The National Human Neural Stem Cell Resource, run by Children’s Hospital of Orange County Research Institute, had been providing neural stem cells to other researchers, mostly at universities and nonprofit research institutes.

Dr. Philip  H. Schwartz, managing  director of the Resource, explained that the neural stem cells are derived from CHOC patients.  From 2001 until 2007, Schwartz says he made neural stem cell lines available to about 25 researchers. The Resource charged $500 per cell line to help defray expenses. The operation, which Schwartz said is internally funded, has run up costs of about $600,000 since its inception.

In 2007 StemCells Inc. told CHOC the company holds patents covering the cells and said they wanted to discuss a license.  CHOC’s legal department told the Resource not to distribute the neural stem cells even though they were for noncommercial

Since then there have been another 25 requests for cells that have not been filled, Schwartz says.

This week Schwartz sent an e-mail message to researchers and others who follow stem cell issues explaining the situation. The message included a memo from Brent A. Dethlefs, director of the CHOC Research Institute  for scientists requesting neural stem cells.  It says:

"Regrettably, due to an unresolved legal issue between the Resource and the commercial entity StemCells Inc., we are unable to fulfill your request at this time."

Other cells  and tissues aren’t affected by StemCell Inc.’s patent claims, he wrote.

Ken Stratton, StemCell Inc.’s  general counsel, told me that the firm holds  patents that it believes cover human neural stem cells.  He said Dethlefs’ memo "misstates the situation in several important ways."

He said StemCells Inc. never asked CHOC to stop distributing cells.
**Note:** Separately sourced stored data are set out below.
import Summits.QuantumFields.YangMills.Theorems.BalabanUVNodesN22AtRecordOfTermDataTableGerms
import Summits.QuantumFields.YangMills.Theorems.BalabanUVNodesN18HLayerW1TermInputs226Chain

/-!
# BalabanUVNodes ∕ node N22 = NE9 — THE N18 → N22 (Adm-run) JUNCTION ON TOP OF THE N10 → N22 JUNCTION (module J68): ROAD 2 at the record for def-W1's (2.14) term
# data read on N10's table-germ carrier, with def-W1's admissibility bookkeeping `RecAdmissible (𝔇 K).Gn (D K) (AdmHist (sp K) E₀ r₁)` DISCHARGED BY NAME from node
# N18's table-based located inputs (`N18HLayerW1TermInputs226Chain.recAdmissible_Gn_of_inputs226Holo`) — trigger (t28) of this lane's map

Cell `pub-ymgap`, HUMAN RULING D-0062 (Track A), R134 seat `pub-ymgap-dag-n22-c` (strategy s1: «the history-Lipschitz estimate (2.40)–(2.41) p. 21 of [II] on the W1 object»), generation
19, module J70.  THEOREMS ONLY (no `def`, no `sorry`, standard axioms); `--kind proof --supports stmt-QuantumFields-27366 --as helper` (K3⁸ `SpineGivenEndpointR13SepCoPHV`), COUNT-NEUTRAL.
Imports this lane's module J68 `…N22AtRecordOfTermDataTableGerms` (the N10 → N22 junction) and node N18's file 32 `…N18HLayerW1TermInputs226Chain` (seat `pub-ymgap-dag-n18-c` g10: the
configuration chain of W1's generator `𝔇.Gn` keyed on node00-def-W1's record of located inputs).  Nothing re-declared; both consumed BY NAME.

WHY.  After J68 the older-term side of N22's ROAD 2 at def-W1's term data `(𝔇 K).Gn` consists of def-W1's LAWS, the per-term row `hT` (N10's INTENT-8) and def-W1's admissibility
BOOKKEEPING `RecAdmissible (𝔇 K).Gn (D K) (AdmHist (sp K) E₀ r₁)` — «along every coupling history with values in `D K` the generated older terms of every step obey [I] (1.18) on the
tables and are analytic there», in print an OUTPUT of the construction re-established at each step ([I] p. 263), in def-W1's storey 4 a hypothesis schema «asserted nowhere».  Node N18 HAS
PROVED IT for exactly this generator: `recAdmissible_Gn_of_inputs226Holo` closes the induction from ONE table-based located record per step, coupling `s ∈ D K`, admissible older-term
table, polymer `Z`, term `t ∈ terms L M Z` and configuration `φ₁` of the located-inputs table `big K (k+1) Z` — a `(𝔇 K k).Inputs226Holo c Z t s old φ₁ a a₅` with its fourteen
regularity ∕ smallness conjuncts (separate holomorphy of NODE A's kernels `A(σ,u)`, `G(σ,u)` in `σ` and in the configuration, holomorphy ∕ measurability of Lemma 2's potentials in the
configuration, symmetry and `Re ≻ 0` of `A`, the (2.20) shape, the (L17a)∕(L16a) kernel bounds) — via Lemma 3's resummation, (1.17)'s margin tables `SpRestr`, and the renewal
`e·9·64·K₀(64,8)²·C₃ε₁ ≤ E₀`; and its conclusion `RecAdmissible 𝔇.Gn D fun k => {old | (1.18) ∧ analytic}` IS `RecAdmissible 𝔇.Gn D (W1.AdmHist sp E₀ r₁)` by `rfl` (node00-def-W1's
`HistoryAdmissibleClass` typed the class letter for letter for this purpose).  THIS FILE COMPOSES: J68 §2 with `hRA :=` N18's theorem (and J68's `hsmall` from N18's strict clause `hKP`).
* §1 ★★★ `ne9_EA_objectsOfRecord₁₃_of_kernelStepRate_termDataTableGermsLawsN18AdmNonexpansive` — K3's `h9` from: N18's kernel step rate `h5` + (1.21) `hlim`; W1-20's law `hloc` at the run
  towers of `(𝔇 K).Gn`; open tables `sp K j` ((1.17)-margin `SpRestr (sp K (k+1))`) inside open located-inputs tables `big K (k+1) Z`; N18's located record `hloc18` on coupling
  domains `D K ⊇ ]0, γ]`; def-W1's laws (`UnscaledFieldLawOn`, `ReadsBy`, `MapsToTables` on windows `W ⊇ sp`); PER TERM `hT` (holomorphy ∧ (2.26) weight along the section `cv` on
  `ball 0 R`); `Lemma3Numerics c …` (`8 ≤ L = c.L`, `1 ≤ κ₁`, `α₆ ≠ 0`), `0 ≤ C₃ε₁`, the two [KP86] clauses (strict), `κ ≤ κ_E ≤ r₁`, renewals `… ≤ M_b`, `… ≤ E₀`; level weights
  `0 < aw ≤ c_w`, `4M_b c_w∕ϱ < 1`, `c_w E₀ + ϱ < R`; the last-coupling sectors `hholS ∕ hbdS` of `((𝔇 K).Gn k).E`; S25's located configuration-chart block; readings ∕ tails ∕ (1.21);
  standing rows ⟹ `NE9 ((objectsOfRecord₁₃ F N θ ℓ).EA 0) (Window θ.γ) ℓ.κ ℓ.moduli`.
* §2 ★★★ socket `n22At_u3OfRecord₁₃_of_kernelStepRate_termDataTableGermsLawsN18AdmNonexpansive` — §1 ⟹ `N22At (u3OfRecord₁₃ θ (objectsOfRecord₁₃ F N θ ℓ) k)` for every run length `k`
  (dag-n27-c's `h22` row; plug = J68 §3's leaf shape with `hRA` replaced by `big hbigo hrestr hbig … hκ₁ hα₆ … hloc18`, `hsmall` by `hKP`, `+ hrenewE`).
After J70 the older-term side of N22's ROAD 2 at def-W1's term data is: NODE A's located inputs in N18's table-based record form (for (Adm-run)) + def-W1's laws + PER TERM `hT` (N10's
INTENT-8 locates it on ONE record at one admissible history + (2.20) there) — i.e. NODE A records and def-W1 laws only; unchanged: N18's rate, last-coupling sectors, S25's chart block,
readings ∕ tails ∕ law ∕ (1.21), numerics, standing rows.

HONEST FRAMING (binding).  Count-neutral COMPOSITION of tree theorems BY NAME (J68 §2; N18 file 32; def-W1's class by `rfl`); N18's located record, the laws, `hT`, the numerics and
every other binder are DISPLAYED HYPOTHESES (GAPS G-ne9p2-5 ∕ G-t4-U3-1 now sit in NODE A's records and def-W1's laws); NO estimate of Bałaban's is proved or asserted; nothing of the
record is constructed or claimed to meet the displayed inputs.  N18, N10 and N22 are NOT discharged (typed 28∕28 · discharged 5∕27 UNCHANGED); K3⁸ OPEN and NOT claimed; NE9 ∕ NE5 are
NOT IN PRINT for d = 4; no count claim; one finite 𝕋⁴ programme at fixed ε — R4 closes the CONDITIONAL rung `BalabanLadder.UV` only; NOTHING about the continuum limit, ℝ⁴, infinite
volume, OS axioms, a mass gap or the Clay problem is proved or claimed.  References (TYPES only): [II] = Bałaban, CMP 116 (1988) (1.41) p. 11, (2.14)–(2.15) p. 15, (2.16)–(2.22)
p. 16, (2.26) p. 17, Lemma 3 (2.38) p. 20, (2.39)–(2.41) p. 21; [I] = CMP 109 (1987) (1.17)–(1.18) p. 263, Thm 1 p. 259, (2.9)–(2.13) pp. 266–268; Kotecký–Preiss, CMP 103 (1986)
Thm p. 492; King, CMP 102 (1986) Lemma 4.5 (4.38).
-/

noncomputable section
import Mathlib
import HarnessLib
import Summits.AtomisticToContinuum.Crystallization.Theorems.PricedLinkCensusSoftFourRingsRigCellSound1

/-!
# Soft four-rings, metric half by certified numerics (9): the normal-form frame

Route `PricedLinkCensus`, sub-problem `Crystallization`, item `SoftFourRings`
(stmt-AtomisticToContinuum-14234).  For a labelled configuration `p : Fin 12 → ℝ³` of unit
vectors obeying the one-percent windows of a well-formed model, the normal-form frame (an
orthonormal basis `e₁, e₂, e₃ = p r0` with `p r1 ∈ span(e₃, e₁)`, `⟪e₁, p r1⟫ ≥ 0`,
`⟪e₂, p r2⟫ ≥ 0`), the coordinates `X i k = ⟪e_k, p i⟫` in it, and their normal form
(`InCell` shape) and feasibility (`Feasible m.bond X`).
-/

namespace Summit.AtomisticToContinuum.Crystallization.Theorems

namespace Rig

open Literature.Analysis.ValidatedNumerics.NumericsMP
open scoped Matrix RealInnerProductSpace


/-! ### Inner products and cross products in `ℝ³` -/

/-- The cross product of two vectors of `ℝ³` (as elements of `EuclideanSpace`). -/
def crossE (u v : EuclideanSpace ℝ (Fin 3)) : EuclideanSpace ℝ (Fin 3) :=
  WithLp.toLp 2 ((WithLp.ofLp u) ⨯₃ (WithLp.ofLp v))

/-- `u × v ⊥ u`. -/
theorem inner_crossE_left (u v : EuclideanSpace ℝ (Fin 3)) : ⟪crossE u v, u⟫ = 0 := by
  rw [EuclideanSpace.inner_eq_star_dotProduct, star_trivial, crossE, WithLp.ofLp_toLp,
    dot_self_cross]

/-- `u × v ⊥ v`. -/
theorem inner_crossE_right (u v : EuclideanSpace ℝ (Fin 3)) : ⟪crossE u v, v⟫ = 0 := by
  rw [EuclideanSpace.inner_eq_star_dotProduct, star_trivial, crossE, WithLp.ofLp_toLp,
    dot_cross_self]

/-- `|u × v|² = |u|²|v|² − ⟪u,v⟫ ⟪v,u⟫`. -/
theorem inner_crossE_self (u v : EuclideanSpace ℝ (Fin 3)) :
    ⟪crossE u v, crossE u v⟫ = ⟪u, u⟫ * ⟪v, v⟫ - ⟪u, v⟫ * ⟪v, u⟫ := by
  simp only [EuclideanSpace.inner_eq_star_dotProduct, star_trivial, crossE]
  rw [cross_dot_cross]; ring

/-! ### The normal-form frame -/

/-- Frame cosine `g = ⟪p r1, p r0⟫`. -/
noncomputable def fg (m : Model) (p : Fin 12 → EuclideanSpace ℝ (Fin 3)) : ℝ :=
  ⟪p m.r1, p m.r0⟫
/-- `u = p r1 − g p r0`. -/
noncomputable def fu (m : Model) (p : Fin 12 → EuclideanSpace ℝ (Fin 3)) :
    EuclideanSpace ℝ (Fin 3) :=
  p m.r1 - fg m p • p m.r0
/-- `e₁ = u/‖u‖`. -/
noncomputable def fe1 (m : Model) (p : Fin 12 → EuclideanSpace ℝ (Fin 3)) :
    EuclideanSpace ℝ (Fin 3) :=
  ‖fu m p‖⁻¹ • fu m p
/-- `e₃ × e₁`. -/
noncomputable def fcr (m : Model) (p : Fin 12 → EuclideanSpace ℝ (Fin 3)) :
    EuclideanSpace ℝ (Fin 3) :=
  crossE (p m.r0) (fe1 m p)
/-- The orientation sign making `⟪e₂, p r2⟫ ≥ 0`. -/
noncomputable def fsg (m : Model) (p : Fin 12 → EuclideanSpace ℝ (Fin 3)) : ℝ :=
  if 0 ≤ ⟪fcr m p, p m.r2⟫ then 1 else -1
/-- `e₂ = ± e₃ × e₁`. -/
noncomputable def fe2 (m : Model) (p : Fin 12 → EuclideanSpace ℝ (Fin 3)) :
    EuclideanSpace ℝ (Fin 3) :=
  fsg m p • fcr m p
/-- **The normal-form frame** `![e₁, e₂, e₃]`. -/
noncomputable def frame (m : Model) (p : Fin 12 → EuclideanSpace ℝ (Fin 3)) :
    Fin 3 → EuclideanSpace ℝ (Fin 3) :=
  ![fe1 m p, fe2 m p, p m.r0]

section Frame

variable {m : Model} {p : Fin 12 → EuclideanSpace ℝ (Fin 3)}

/-- Unit vectors: `⟪p i, p i⟫ = 1`. -/
theorem inner_self_one (hp1 : ∀ i, ‖p i‖ = 1) (i : Fin 12) : ⟪p i, p i⟫ = 1 := by
  rw [real_inner_self_eq_norm_sq, hp1 i, one_pow]

/-- `g² < 1`. -/
theorem fg_sq_lt_one
    (hW : m.WF) (hall : ∀ i j, i ≠ j → ⟪p i, p j⟫ ≤ chiR)
    (hbond : ∀ i j, i ≠ j → m.bond i j = true → cbloR ≤ ⟪p i, p j⟫) : fg m p ^ 2 < 1 := by
  have h1 := hall m.r1 m.r0 hW.d01.symm
  have h2 := hbond m.r1 m.r0 hW.d01.symm (by rw [hW.symm]; exact hW.b01)
  rw [chiR] at h1; rw [cbloR] at h2; rw [fg]
  nlinarith

/-- `⟪u, p r0⟫ = 0`. -/
theorem inner_fu_r0 (hp1 : ∀ i, ‖p i‖ = 1) : ⟪fu m p, p m.r0⟫ = 0 := by
  have h0 : ⟪p m.r0, p m.r0⟫ = 1 := inner_self_one hp1 m.r0
  simp only [fu, inner_sub_left, real_inner_smul_left, h0]
  rw [fg]; ring

/-- `⟪u, u⟫ = 1 − g²`. -/
theorem inner_fu_fu (hp1 : ∀ i, ‖p i‖ = 1) : ⟪fu m p, fu m p⟫ = 1 - fg m p ^ 2 := by
  have h0 : ⟪p m.r0, p m.r0⟫ = 1 := inner_self_one hp1 m.r0
  have h1 : ⟪p m.r1, p m.r1⟫ = 1 := inner_self_one hp1 m.r1
  have hg : ⟪p m.r0, p m.r1⟫ = fg m p := by rw [fg, real_inner_comm]
  have hg' : ⟪p m.r1, p m.r0⟫ = fg m p := rfl
  simp only [fu, inner_sub_left, inner_sub_right, real_inner_smul_left, real_inner_smul_right, h0,
    h1, hg, hg']
  ring

/-- `‖u‖ > 0`. -/
theorem norm_fu_pos
    (hW : m.WF) (hp1 : ∀ i, ‖p i‖ = 1) (hall : ∀ i j, i ≠ j → ⟪p i, p j⟫ ≤ chiR)
    (hbond : ∀ i j, i ≠ j → m.bond i j = true → cbloR ≤ ⟪p i, p j⟫) : 0 < ‖fu m p‖ := by
  have h : 0 < ⟪fu m p, fu m p⟫ := by
    rw [inner_fu_fu hp1]; nlinarith [fg_sq_lt_one hW hall hbond]
  rw [real_inner_self_eq_norm_sq] at h
  nlinarith [norm_nonneg (fu m p)]

/-- `⟪e₁, e₁⟫ = 1`. -/
theorem inner_fe1_fe1
    (hW : m.WF) (hp1 : ∀ i, ‖p i‖ = 1) (hall : ∀ i j, i ≠ j → ⟪p i, p j⟫ ≤ chiR)
    (hbond : ∀ i j, i ≠ j → m.bond i j = true → cbloR ≤ ⟪p i, p j⟫) : ⟪fe1 m p, fe1 m p⟫ = 1 := by
  have hpos := norm_fu_pos hW hp1 hall hbond
  rw [fe1, real_inner_smul_left, real_inner_smul_right, real_inner_self_eq_norm_sq]
  field_simp

/-- `⟪e₁, p r0⟫ = 0`. -/
theorem inner_fe1_r0 (hp1 : ∀ i, ‖p i‖ = 1) : ⟪fe1 m p, p m.r0⟫ = 0 := by
  rw [fe1, real_inner_smul_left, inner_fu_r0 hp1, mul_zero]

/-- `p r1 = ‖u‖ e₁ + g p r0`. -/
theorem r1_decomp
    (hW : m.WF) (hp1 : ∀ i, ‖p i‖ = 1) (hall : ∀ i j, i ≠ j → ⟪p i, p j⟫ ≤ chiR)
    (hbond : ∀ i j, i ≠ j → m.bond i j = true → cbloR ≤ ⟪p i, p j⟫)
    : p m.r1 = ‖fu m p‖ • fe1 m p + fg m p • p m.r0 := by
  have hpos := norm_fu_pos hW hp1 hall hbond
  rw [fe1, smul_smul, mul_inv_cancel₀ hpos.ne', one_smul, fu]; abel

/-- `⟪e₃ × e₁, e₃ × e₁⟫ = 1`. -/
theorem inner_fcr_fcr
    (hW : m.WF) (hp1 : ∀ i, ‖p i‖ = 1) (hall : ∀ i j, i ≠ j → ⟪p i, p j⟫ ≤ chiR)
    (hbond : ∀ i j, i ≠ j → m.bond i j = true → cbloR ≤ ⟪p i, p j⟫) : ⟪fcr m p, fcr m p⟫ = 1 := by
  rw [fcr, inner_crossE_self, inner_self_one hp1, inner_fe1_fe1 hW hp1 hall hbond,
    real_inner_comm (fe1 m p), inner_fe1_r0 hp1]; ring

/-- `fsg² = 1`. -/
theorem fsg_sq : fsg m p * fsg m p = 1 := by
  unfold fsg; split_ifs <;> norm_num

/-- `⟪e₂, e₂⟫ = 1`. -/
theorem inner_fe2_fe2
    (hW : m.WF) (hp1 : ∀ i, ‖p i‖ = 1) (hall : ∀ i j, i ≠ j → ⟪p i, p j⟫ ≤ chiR)
    (hbond : ∀ i j, i ≠ j → m.bond i j = true → cbloR ≤ ⟪p i, p j⟫) : ⟪fe2 m p, fe2 m p⟫ = 1 := by
  rw [fe2, real_inner_smul_left, real_inner_smul_right, inner_fcr_fcr hW hp1 hall hbond, mul_one]
  exact fsg_sq

/-- `⟪e₂, p r0⟫ = 0`. -/
theorem inner_fe2_r0 : ⟪fe2 m p, p m.r0⟫ = 0 := by
  rw [fe2, real_inner_smul_left, fcr, inner_crossE_left, mul_zero]

/-- `⟪e₂, e₁⟫ = 0`. -/
theorem inner_fe2_fe1 : ⟪fe2 m p, fe1 m p⟫ = 0 := by
  rw [fe2, real_inner_smul_left, fcr, inner_crossE_right, mul_zero]

/-- `⟪e₂, p r2⟫ ≥ 0`. -/
theorem inner_fe2_r2_nonneg : 0 ≤ ⟪fe2 m p, p m.r2⟫ := by
  rw [fe2, real_inner_smul_left]
  unfold fsg; split_ifs with h
  · simpa using h
  · push Not at h; nlinarith

/-- **The frame is orthonormal.** -/
theorem frame_orthonormal
    (hW : m.WF) (hp1 : ∀ i, ‖p i‖ = 1) (hall : ∀ i j, i ≠ j → ⟪p i, p j⟫ ≤ chiR)
    (hbond : ∀ i j, i ≠ j → m.bond i j = true → cbloR ≤ ⟪p i, p j⟫)
    : Orthonormal ℝ (frame m p) := by
  have n1 : ‖fe1 m p‖ = 1 := by
    have h := inner_fe1_fe1 hW hp1 hall hbond
    rw [real_inner_self_eq_norm_sq] at h
    exact (pow_eq_one_iff_of_nonneg (norm_nonneg _) two_ne_zero).1 h
  have n2 : ‖fe2 m p‖ = 1 := by
    have h := inner_fe2_fe2 hW hp1 hall hbond
    rw [real_inner_self_eq_norm_sq] at h
    exact (pow_eq_one_iff_of_nonneg (norm_nonneg _) two_ne_zero).1 h
  have n3 : ‖p m.r0‖ = 1 := hp1 m.r0
  have h13 := inner_fe1_r0 (m := m) hp1
  have h23 := inner_fe2_r0 (m := m) (p := p)
  have h21 := inner_fe2_fe1 (m := m) (p := p)
  have h31 : ⟪p m.r0, fe1 m p⟫ = 0 := by rw [real_inner_comm]; exact h13
  have h32 : ⟪p m.r0, fe2 m p⟫ = 0 := by rw [real_inner_comm]; exact h23
  have h12 : ⟪fe1 m p, fe2 m p⟫ = 0 := by rw [real_inner_comm]; exact h21
  rw [orthonormal_iff_ite]
  intro i j
  fin_cases i <;> fin_cases j <;>
    simp [frame, n1, n2, n3, h13, h23, h21, h31, h32, h12]

end Frame

/-! ### Coordinates -/

/-- The coordinates of the configuration in the frame: `X i k = ⟪e_k, p i⟫`. -/
noncomputable def coords (m : Model) (p : Fin 12 → EuclideanSpace ℝ (Fin 3)) :
    Fin 12 → Fin 3 → ℝ :=
  fun i k => ⟪frame m p k, p i⟫

section Coords

variable {m : Model} {p : Fin 12 → EuclideanSpace ℝ (Fin 3)}

/-- The orthonormal basis of the frame. -/
noncomputable def frameBasis (hon : Orthonormal ℝ (frame m p)) :
    OrthonormalBasis (Fin 3) ℝ (EuclideanSpace ℝ (Fin 3)) :=
  (basisOfOrthonormalOfCardEqFinrank hon (by simp)).toOrthonormalBasis
    (by rw [coe_basisOfOrthonormalOfCardEqFinrank]; exact hon)

/-- The frame basis is the frame. -/
theorem frameBasis_apply (hon : Orthonormal ℝ (frame m p)) (k : Fin 3)
    : frameBasis hon k = frame m p k := by
  rw [frameBasis, Module.Basis.coe_toOrthonormalBasis, coe_basisOfOrthonormalOfCardEqFinrank]

/-- Coordinates are the representation in the frame basis. -/
theorem repr_eq_coords (hon : Orthonormal ℝ (frame m p)) (i : Fin 12) :
    (frameBasis hon).repr (p i) = WithLp.toLp 2 (coords m p i) := by
  ext k
  rw [PiLp.toLp_apply, OrthonormalBasis.repr_apply_apply, frameBasis_apply]
  rfl

/-- **Parseval**: `X i ⬝ X j = ⟪p i, p j⟫`. -/
theorem coords_dot (hon : Orthonormal ℝ (frame m p)) (i j : Fin 12) :
    coords m p i ⬝ᵥ coords m p j = ⟪p i, p j⟫ := by
  have h := (frameBasis hon).sum_inner_mul_inner (p i) (p j)
  rw [dotProduct, ← h]
  refine Finset.sum_congr rfl fun k _ => ?_
  rw [coords, coords, frameBasis_apply, real_inner_comm (p i)]

/-- **The coordinates are feasible** for the bond relation of the model. -/
theorem feasible_coords
    (hW : m.WF) (hp1 : ∀ i, ‖p i‖ = 1) (hall : ∀ i j, i ≠ j → ⟪p i, p j⟫ ≤ chiR)
    (hbond : ∀ i j, i ≠ j → m.bond i j = true → cbloR ≤ ⟪p i, p j⟫)
    (hnb : ∀ i j, i ≠ j → m.bond i j = false → ⟪p i, p j⟫ ≤ cnbR)
    : Feasible m.bond (coords m p) := by
  have hon := frame_orthonormal hW hp1 hall hbond
  refine ⟨fun i => ?_, fun i j hij hb => ?_, fun i j hij hb => ?_⟩
  · rw [coords_dot hon, inner_self_one hp1]
  · rw [coords_dot hon]; exact ⟨hbond i j (ne_of_lt hij) hb, hall i j (ne_of_lt hij)⟩
  · rw [coords_dot hon]; exact hnb i j (ne_of_lt hij) hb

/-- The normal-form properties of the coordinates of the frame points. -/
theorem coords_frame_pts
    (hW : m.WF) (hp1 : ∀ i, ‖p i‖ = 1) (hall : ∀ i j, i ≠ j → ⟪p i, p j⟫ ≤ chiR)
    (hbond : ∀ i j, i ≠ j → m.bond i j = true → cbloR ≤ ⟪p i, p j⟫) :
    coords m p m.r0 = ![0, 0, 1] ∧ coords m p m.r1 1 = 0 ∧ 0 ≤ coords m p m.r1 0 ∧
    0 ≤ coords m p m.r2 1 := by
  have hpos := norm_fu_pos hW hp1 hall hbond
  have hr1 := r1_decomp hW hp1 hall hbond
  refine ⟨?_, ?_, ?_, ?_⟩
  · funext k
    fin_cases k
    · simp [coords, frame, inner_fe1_r0 hp1]
    · simp [coords, frame, inner_fe2_r0]
    · simp [coords, frame, hp1]
  · show ⟪frame m p 1, p m.r1⟫ = 0
    simp only [frame, Matrix.cons_val_one, Matrix.cons_val_zero]
    rw [hr1, inner_add_right, real_inner_smul_right, real_inner_smul_right, inner_fe2_fe1,
      inner_fe2_r0, mul_zero, mul_zero, add_zero]
  · show 0 ≤ ⟪frame m p 0, p m.r1⟫
    simp only [frame, Matrix.cons_val_zero]
    rw [hr1, inner_add_right, real_inner_smul_right, real_inner_smul_right,
      inner_fe1_fe1 hW hp1 hall hbond, inner_fe1_r0 hp1, mul_one, mul_zero, add_zero]
    exact hpos.le
  · show 0 ≤ ⟪frame m p 1, p m.r2⟫
    simp only [frame, Matrix.cons_val_one, Matrix.cons_val_zero]
    exact inner_fe2_r2_nonneg

/-- Coordinates of unit vectors are in `[−1, 1]` (given orthonormality). -/
theorem abs_coords_le_one
    (hp1 : ∀ i, ‖p i‖ = 1) (hon : Orthonormal ℝ (frame m p)) (i : Fin 12) (k : Fin 3) :
    |coords m p i k| ≤ 1 := by
  have h : coords m p i ⬝ᵥ coords m p i = 1 := by rw [coords_dot hon, inner_self_one hp1]
  exact Literature.Geometry.Riemannian.HamiltonODE.abs_apply_le_one_of_dot_self h k

end Coords

end Rig

end Summit.AtomisticToContinuum.Crystallization.Theorems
The company only pointed to the patents and raised the issue of a license.  Stratton said the possibility of a license is an ongoing discussion.

"We don’t control them one bit," he said.

However, he declined to speculate about what action StemCells Inc. would take if CHOC decided to offer the cells without the company’s blessing.

So maybe StemCells Inc. doesn’t control CHOC, but it can put the fear of the U.S. patent system into its legal department and that’s the same thing.

Aggressively defending its intellectual property portfolio may make business sense to StemCells Inc., but it’s clearly hurting scientific research.  All Schwartz wants to do is provide cells derived from CHOC patients to academic scientists for noncommercial research.

A particular irony here is that the company’s scientific founders are Irv Weissman of Stanford, Fred Gage of The Salk Institute and David J. Anderson of the California Institute of Technology.

You would have thought that with academic heavyweights like these involved with the company it would have been a no-brainer to figure out a way for Schwartz to distribute cells he has derived from CHOC patients to qualified researchers.

 The root of the problem is the Bayh-Dole act governing federally funded research. It has turned our universities into commercial entities where scientists rush to patent their discoveries rather than rush to publish and explain them.